The authors declare no conflicts of interest related to this article.

Figures

**Fig. 1.**
Schematic of the dual-mode LC-OCT system. SMF: single mode fiber; CL: cylindrical lens; BS: beamsplitter; MG: mirror galvanometer; MO: microscope objective; IM: immersion medium; RS: reference surface; C: piezoelectric chip; PZT: piezoelectric stage; GP: glass plate; TL: tube lens. The plain red lines represent the beam in the plane of the figure (the cylindrical lens has no effect in this plane). The dotted red lines represent the beam in the direction orthogonal to the plane of the figure. The dashed rectangle represents the part of the interferometer moved vertically under the action of PZT for B-scan imaging.

**Fig. 2.**
Lateral resolution characterization for the dual-mode LC-OCT system by C-scan imaging of a high-resolution microscopy resolution target. Line pairs up to 550 lp/mm can be resolved.

**Fig. 3.**
LC-OCT C-scan images of healthy human skin *in vivo* (back of the hand), obtained for several layers of the skin: a) stratum corneum, b) stratum spinosum, c) stratum basale and d) papillary dermis.
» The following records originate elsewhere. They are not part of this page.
import Literature.AlgebraicGeometry.Motives.SeesawChartTrivialised
import Literature.RingTheory.Ideal.SeesawLocalDatum
import HarnessLib

/-!
# The seesaw closed subscheme, chart step: the chart theorem `Triv B ↔ (I + I′)·B = 0` over `A_f`

[MumfordAV1970] §10 (p. 89) / [GortzWedhorn2023] Thm. 24.66 on ONE chart `(U, f)` of `W`, in the vocabulary of
`SeesawChartSections` / `SeesawChartTrivialised`:
* §1 (T-H1′), dual side — `exists_dualSec_linearEquiv_of_triv`: a trivialised `B` has
  `Hom(𝓕_{B_g}|_⊤, 𝒪|_⊤) ≃ₗ[B_g] B_g` near every maximal ideal;
* §2 the chart assembly over the chart ring `A_f = Localization.Away f`: `compAlgebra` (an `A_f`-algebra as a
  `Γ(W, U)`-algebra), the local seesaw datum `chartDatumAway` (★ `Literature.RingTheory.LocalSeesaw.LocalSeesawDatum`
  fed by (T-H1′), (T-H1′)-dual and (T-H2′)), and **`triv_iff_chartAway`**: if `H⁰(𝓕)` and `Hom(𝓕, 𝒪)` are represented
  on `D(f)` by `Ann(I)`, `Ann(I′)` (`H0ReprChart`, `DualReprChart`), then for EVERY `A_f`-algebra `B`,
  `𝓕_B` is trivialised from the base iff `(I + I′)·B = 0` (hypothesis: the base-change identity `brickN`).
(Cell `hodgecm-mathlib`, M13 node N1, file S5b of the split plan; HOME certificate `B-plan/m13-glue/N1-Assembly.v9.B-p01g12.lean`
164baf9abb46c288 PART II §9–§10 — decls token-identical except that the v9 hypotheses `brickA`/`brickB` are gone.)

## References
* [MumfordAV1970] D. Mumford, *Abelian Varieties* (1970), §10 p. 89.
* [GortzWedhorn2023] U. Görtz, T. Wedhorn, *Algebraic Geometry II* (2023), Thm. 24.66 (p. 405; proof pp. 407–408).
-/

set_option autoImplicit false

noncomputable section

-- `TopCat.Presheaf`/`Scheme.Modules` are not reducible (as in Mathlib's `AlgebraicGeometry/Modules`).
set_option backward.isDefEq.respectTransparency false

universe u

open CategoryTheory CategoryTheory.Limits AlgebraicGeometry MonoidalCategory CartesianMonoidalCategory
  Opposite

namespace Literature.AlgebraicGeometry.Motives

namespace SeesawSubscheme

open Literature.AlgebraicGeometry.Modules Literature.RingTheory.LocalSeesaw

variable (X : SchemeOver ℂ) {W : SchemeOver ℂ} (𝓕 : (X ⊗ W).left.Modules) (U : W.left.affineOpens)

variable [IsProper X.hom] [GeometricallyIntegral X.hom]


/-! ## §1 (T-H1′), dual side: a trivialised `B` has `Hom(𝓕_{B_g}|_⊤, 𝒪|_⊤) ≃ₗ[B_g] B_g` -/

section GlobalFrameDual

variable {Y : Scheme.{0}} {E : Y.Modules} {I : Type} [Fintype I] [Unique I]

/-- **Dual sections of a module with a GLOBAL frame of rank one are the global functions**, linearly:
`μ ↦ μ(b)`, `c ↦ c · λ` (non-Prop plumbing). [folklore] -/
def dualSectionsEquivOfGlobalFrame (e : SheafOfModules.free I ≅ E.over (⊤ : Y.Opens)) :
    (E.over (⊤ : Y.Opens) ⟶ (unitModule Y).over (⊤ : Y.Opens)) ≃ₗ[Γ(Y, (⊤ : Y.Opens))] Γ(Y, (⊤ : Y.Opens)) where
  toFun μ := dualCoord e μ default
  invFun c := c • dualBasis e default
  map_add' μ ν := by
    change appLE (μ + ν) (𝟙 ⊤) (basisSection e default) = _
    rw [appLE_add]; rfl
  map_smul' r μ := by
    change appLE (r • μ) (𝟙 ⊤) (basisSection e default) = _
    rw [appLE_smul, op_id, Y.presheaf.map_id]; rfl
  left_inv μ := by
    have h := eq_sum_smul_dualBasis e μ
    rw [Fintype.sum_unique] at h
    exact h.symm
  right_inv c := by
    change appLE (c • dualBasis e default) (𝟙 ⊤) (basisSection e default) = c
    rw [appLE_smul, op_id, Y.presheaf.map_id, ← coord_def, coord_basisSection, if_pos rfl]
    change c * 1 = c
    rw [mul_one]

end GlobalFrameDual

omit [IsProper X.hom] [GeometricallyIntegral X.hom] in
/-- `Hom(𝓕_B|_⊤, 𝒪|_⊤) ≃ₗ[B] Γ(X_B, 𝒪)`-transport, as `h0LinearEquivOfSections` (non-Prop plumbing). [folklore] -/
def dualLinearEquivOfSections (B : Type) [CommRing B] [Algebra Γ(W.left, U) B]
    (ε : DualSec X 𝓕 U B ≃ₗ[Γ((X ⊗ specTest U B).left, (⊤ : (X ⊗ specTest U B).left.Opens))]
      Γ((X ⊗ specTest U B).left, (⊤ : (X ⊗ specTest U B).left.Opens)))
    (τ : B ≃+* Γ((X ⊗ specTest U B).left, (⊤ : (X ⊗ specTest U B).left.Opens)))
    (hτ : ∀ b, τ b = toTopRing X U B b) : DualSec X 𝓕 U B ≃ₗ[B] B where
  toFun s := τ.symm (ε s)
  invFun c := ε.symm (τ c)
  map_add' s t := by rw [map_add, map_add]
  map_smul' c s := by
    rw [smul_DualSec_def, LinearEquiv.map_smul, smul_eq_mul, map_mul, RingHom.id_apply, smul_eq_mul, ← hτ,
      RingEquiv.symm_apply_apply]
  left_inv s := by
    change ε.symm (τ (τ.symm (ε s))) = s
    rw [RingEquiv.apply_symm_apply, LinearEquiv.symm_apply_apply]
  right_inv c := by
    change τ.symm (ε (ε.symm (τ c))) = c
    rw [LinearEquiv.apply_symm_apply, RingEquiv.symm_apply_apply]

/-- **A global frame of rank one on `𝓕_B` gives `Hom(𝓕_B|_⊤, 𝒪|_⊤) ≃ₗ[B] B`.** [cite: MumfordAV1970, §10 (p. 89)] -/
theorem nonempty_dualSec_linearEquiv_of_globalFrame (B : Type) [CommRing B] [Algebra Γ(W.left, U) B]
    {I : Type} [Fintype I] [Unique I]
    (e₀ : SheafOfModules.free I ≅ (FB X 𝓕 U B).over (⊤ : (X ⊗ specTest U B).left.Opens)) :
    Nonempty (DualSec X 𝓕 U B ≃ₗ[B] B) :=
  ⟨dualLinearEquivOfSections X 𝓕 U B (dualSectionsEquivOfGlobalFrame e₀)
    (RingEquiv.ofBijective (toTopRing X U B) (toTopRing_bijective X U B)) fun _ => rfl⟩

/-- **(T-H1′), dual side**: if `𝓕_B` is trivialised from the base then near every maximal ideal `𝔪` of
`B` there is `g ∉ 𝔪` with `Hom(𝓕_{B_g}|_⊤, 𝒪|_⊤) ≃ₗ[B_g] B_g`. [cite: MumfordAV1970, §10 (p. 89)] -/
theorem exists_dualSec_linearEquiv_of_triv (B : Type) [CommRing B] [Algebra Γ(W.left, U) B]
    (hB : Triv X 𝓕 U B) (𝔪 : Ideal B) [𝔪.IsMaximal] :
    ∃ g ∉ 𝔪, Nonempty (DualSec X 𝓕 U (Localization.Away g) ≃ₗ[Localization.Away g] Localization.Away g) := by
  obtain ⟨𝓜, -, h𝓜1, ⟨e⟩⟩ := hB
  obtain ⟨F, hF⟩ := exists_frameSystem_of_hasRank h𝓜1
  let x : (specTest U B).left := (⟨𝔪, inferInstance⟩ : PrimeSpectrum B)
  obtain ⟨f, hfV, hxf⟩ :=
    (isAffineOpen_top (specTest U B).left).exists_basicOpen_le ⟨x, F.mem x⟩ (Set.mem_univ x)
  have hfg : (specTest U B).left.basicOpen f =
      PrimeSpectrum.basicOpen ((Scheme.ΓSpecIso (.of B)).hom f) :=
    basicOpen_eq_of_affine' (R := .of B) f
  refine ⟨(Scheme.ΓSpecIso (.of B)).hom f, ?_, ?_⟩
  · have h : x ∈ (specTest U B).left.basicOpen f := hxf
    rw [hfg] at h
    exact h
  · haveI : Fintype (F.I x) := Fintype.ofEquiv _ ((F.enum x).trans (finCongr (hF x))).symm
    haveI : Unique (F.I x) := ((F.enum x).trans (finCongr (hF x))).unique
    exact nonempty_dualSec_linearEquiv_of_globalFrame X 𝓕 U (Localization.Away _)
      (globalFrameAway (X := X) (𝓕 := 𝓕) _ e (F.frame x)
        (awayTestMap_preimage_eq_top _ fun p hp => hfV (hfg ▸ hp)))

/-! ## §2 THE CHART ASSEMBLY over the chart ring `A_f`: `Triv B ↔ (I ⊔ I′)·B = 0` -/

section ChartAway

variable (f : Γ(W.left, U))

/-- The `Γ(W, U)`-algebra structure on an `A_f`-algebra, by composition (non-Prop plumbing; used as a
local instance). [folklore] -/
@[reducible] def compAlgebra (B : Type) [CommRing B] [Algebra (Localization.Away f) B] :
    Algebra Γ(W.left, U) B :=
  ((algebraMap (Localization.Away f) B).comp (algebraMap Γ(W.left, U) (Localization.Away f))).toAlgebra

omit [IsProper X.hom] [GeometricallyIntegral X.hom] in
/-- Under `compAlgebra`, `f` is invertible. [cite: MumfordAV1970, §10 (p. 89)] -/
theorem isUnit_algebraMap_compAlgebra (B : Type) [CommRing B] [Algebra (Localization.Away f) B] :
    letI := compAlgebra U f B
    IsUnit (algebraMap Γ(W.left, U) B f) := by
  letI := compAlgebra U f B
  change IsUnit ((algebraMap (Localization.Away f) B) (algebraMap Γ(W.left, U) (Localization.Away f) f))
  exact (IsLocalization.Away.algebraMap_isUnit f).map _

omit [IsProper X.hom] [GeometricallyIntegral X.hom] in
/-- Under `compAlgebra`, an ideal extended to `A_f` and then to `B` is the ideal extended to `B`. [cite: MumfordAV1970, §10 (p. 89)] -/
theorem map_map_compAlgebra (I : Ideal Γ(W.left, U)) (B : Type) [CommRing B] [Algebra (Localization.Away f) B] :
    letI := compAlgebra U f B
    (I.map (algebraMap Γ(W.left, U) (Localization.Away f))).map (algebraMap (Localization.Away f) B) =
      I.map (algebraMap Γ(W.left, U) B) := by
  rw [Ideal.map_map]
  rfl

/-- For an `A_f`-algebra `B` and `g ∈ B`, `B_g` is an `A_f`-algebra and the two induced `Γ(W,U)`-algebra
structures on `B_g` agree. [cite: MumfordAV1970, §10 (p. 89)] -/
theorem compAlgebra_away_eq (B : Type) [CommRing B] [Algebra (Localization.Away f) B] (g : B) :
    compAlgebra U f (Localization.Away g) =
      (letI := compAlgebra U f B; inferInstance : Algebra Γ(W.left, U) (Localization.Away g)) := by
  letI := compAlgebra U f B
  apply Algebra.algebra_ext
  intro r
  change ((algebraMap (Localization.Away f) (Localization.Away g)).comp
      (algebraMap Γ(W.left, U) (Localization.Away f))) r =
    (algebraMap B (Localization.Away g)) (((algebraMap (Localization.Away f) B).comp
      (algebraMap Γ(W.left, U) (Localization.Away f))) r)
  rw [RingHom.comp_apply, RingHom.comp_apply, IsScalarTower.algebraMap_apply (Localization.Away f) B
    (Localization.Away g)]

/-- **The local seesaw datum of the chart `(U, f)`** over `A_f = Localization.Away f`, from the guarded
sockets `H0ReprChart`/`DualReprChart` and the bricks (A)(B)(N): its `Triv` is `Triv X 𝓕 U` on
`A_f`-algebras (viewed as `Γ(W,U)`-algebras by composition), its ideals are `I·A_f`, `I′·A_f`
(non-Prop plumbing). [cite: MumfordAV1970, §10 (p. 89)] -/
def chartDatumAway (h𝓕 : HasRank 𝓕 1) (hN : brickN X 𝓕 U h𝓕)
    {I I' : Ideal Γ(W.left, U)} (hρ : H0ReprChart X 𝓕 U f I) (hρ' : DualReprChart X 𝓕 U h𝓕 f I') :
    LocalSeesawDatum (Localization.Away f) where
  I := I.map (algebraMap Γ(W.left, U) (Localization.Away f))
  I' := I'.map (algebraMap Γ(W.left, U) (Localization.Away f))
  Triv B _ _ := letI := compAlgebra U f B; Triv X 𝓕 U B
  annFree_of_triv B _ _ hB 𝔪 _ := by
    letI := compAlgebra U f B
    obtain ⟨g, hg, ⟨ε⟩⟩ := exists_h0_linearEquiv_of_triv X 𝓕 U B hB 𝔪
    obtain ⟨ρ, -⟩ := hρ
    have hfg : IsUnit (algebraMap Γ(W.left, U) (Localization.Away g) f) := by
      rw [IsScalarTower.algebraMap_apply Γ(W.left, U) B (Localization.Away g)]
      exact (isUnit_algebraMap_compAlgebra U f B).map _
    refine ⟨g, hg, ⟨?_⟩⟩
    have hI : (I.map (algebraMap Γ(W.left, U) (Localization.Away f))).map
        (algebraMap (Localization.Away f) (Localization.Away g)) =
        I.map (algebraMap Γ(W.left, U) (Localization.Away g)) := by
      have h := map_map_compAlgebra U f I (Localization.Away g)
      rw [compAlgebra_away_eq U f B g] at h
      exact h
    rw [hI]
    exact (ρ (Localization.Away g) hfg).symm.trans ε
  annFree_of_triv' B _ _ hB 𝔪 _ := by
    letI := compAlgebra U f B
    obtain ⟨g, hg, ⟨ε⟩⟩ := exists_dualSec_linearEquiv_of_triv X 𝓕 U B hB 𝔪
    obtain ⟨ρ', -⟩ := hρ'
    have hfg : IsUnit (algebraMap Γ(W.left, U) (Localization.Away g) f) := by
      rw [IsScalarTower.algebraMap_apply Γ(W.left, U) B (Localization.Away g)]
      exact (isUnit_algebraMap_compAlgebra U f B).map _
    refine ⟨g, hg, ⟨?_⟩⟩
    have hI : (I'.map (algebraMap Γ(W.left, U) (Localization.Away f))).map
        (algebraMap (Localization.Away f) (Localization.Away g)) =
        I'.map (algebraMap Γ(W.left, U) (Localization.Away g)) := by
      have h := map_map_compAlgebra U f I' (Localization.Away g)
      rw [compAlgebra_away_eq U f B g] at h
      exact h
    rw [hI]
    exact (ρ' (Localization.Away g) hfg).symm.trans ε
  triv_of_map_eq_bot B _ _ hI hI' := by
    letI := compAlgebra U f B
    rw [map_map_compAlgebra] at hI hI'
    exact triv_of_map_eq_bot X 𝓕 U h𝓕 hN hρ hρ' B (isUnit_algebraMap_compAlgebra U f B) hI hI'

/-- **THE CHART THEOREM on `(U, f)`** ([MumfordAV1970] §10 p. 89 on one chart): if on the chart `(U, f)`
the functors `H⁰(𝓕)` and `Hom(𝓕, 𝒪)` are represented by `Ann(I)`, `Ann(I′)`, then for EVERY `A_f`-algebra
`B`, `𝓕_B` is trivialised from the base iff `(I + I′)·B = 0` (hypothesis: the base-change identity (N)).
[cite: MumfordAV1970, §10 (p. 89)] [cite: GortzWedhorn2023, Thm. 24.66, proof (pp. 407–408)] -/
theorem triv_iff_chartAway (h𝓕 : HasRank 𝓕 1) (hN : brickN X 𝓕 U h𝓕)
    {I I' : Ideal Γ(W.left, U)} (hρ : H0ReprChart X 𝓕 U f I) (hρ' : DualReprChart X 𝓕 U h𝓕 f I')
    (B : Type) [CommRing B] [Algebra (Localization.Away f) B] :
    (letI := compAlgebra U f B; Triv X 𝓕 U B) ↔
      ((I ⊔ I').map (algebraMap Γ(W.left, U) (Localization.Away f))).map
        (algebraMap (Localization.Away f) B) = ⊥ := by
  rw [Ideal.map_sup]
  exact (chartDatumAway X 𝓕 U f h𝓕 hN hρ hρ').triv_iff B

end ChartAway

end SeesawSubscheme

end Literature.AlgebraicGeometry.Motives

end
The depth (Z) of each layers is indicated, counted from the surface of the skin. The C-scans are correlated to a B-scan obtained by switching from C-scan mode to B-scan mode. Scale bars: 100 µm.

**Fig. 4.**
LC-OCT B-scan images of healthy human skin *in vivo* (back of the hand), obtained for several lateral positions, correlated to a C-scan. The lateral positions (Y) are counted from the center line of the C-scan. Scale bars: 100 µm.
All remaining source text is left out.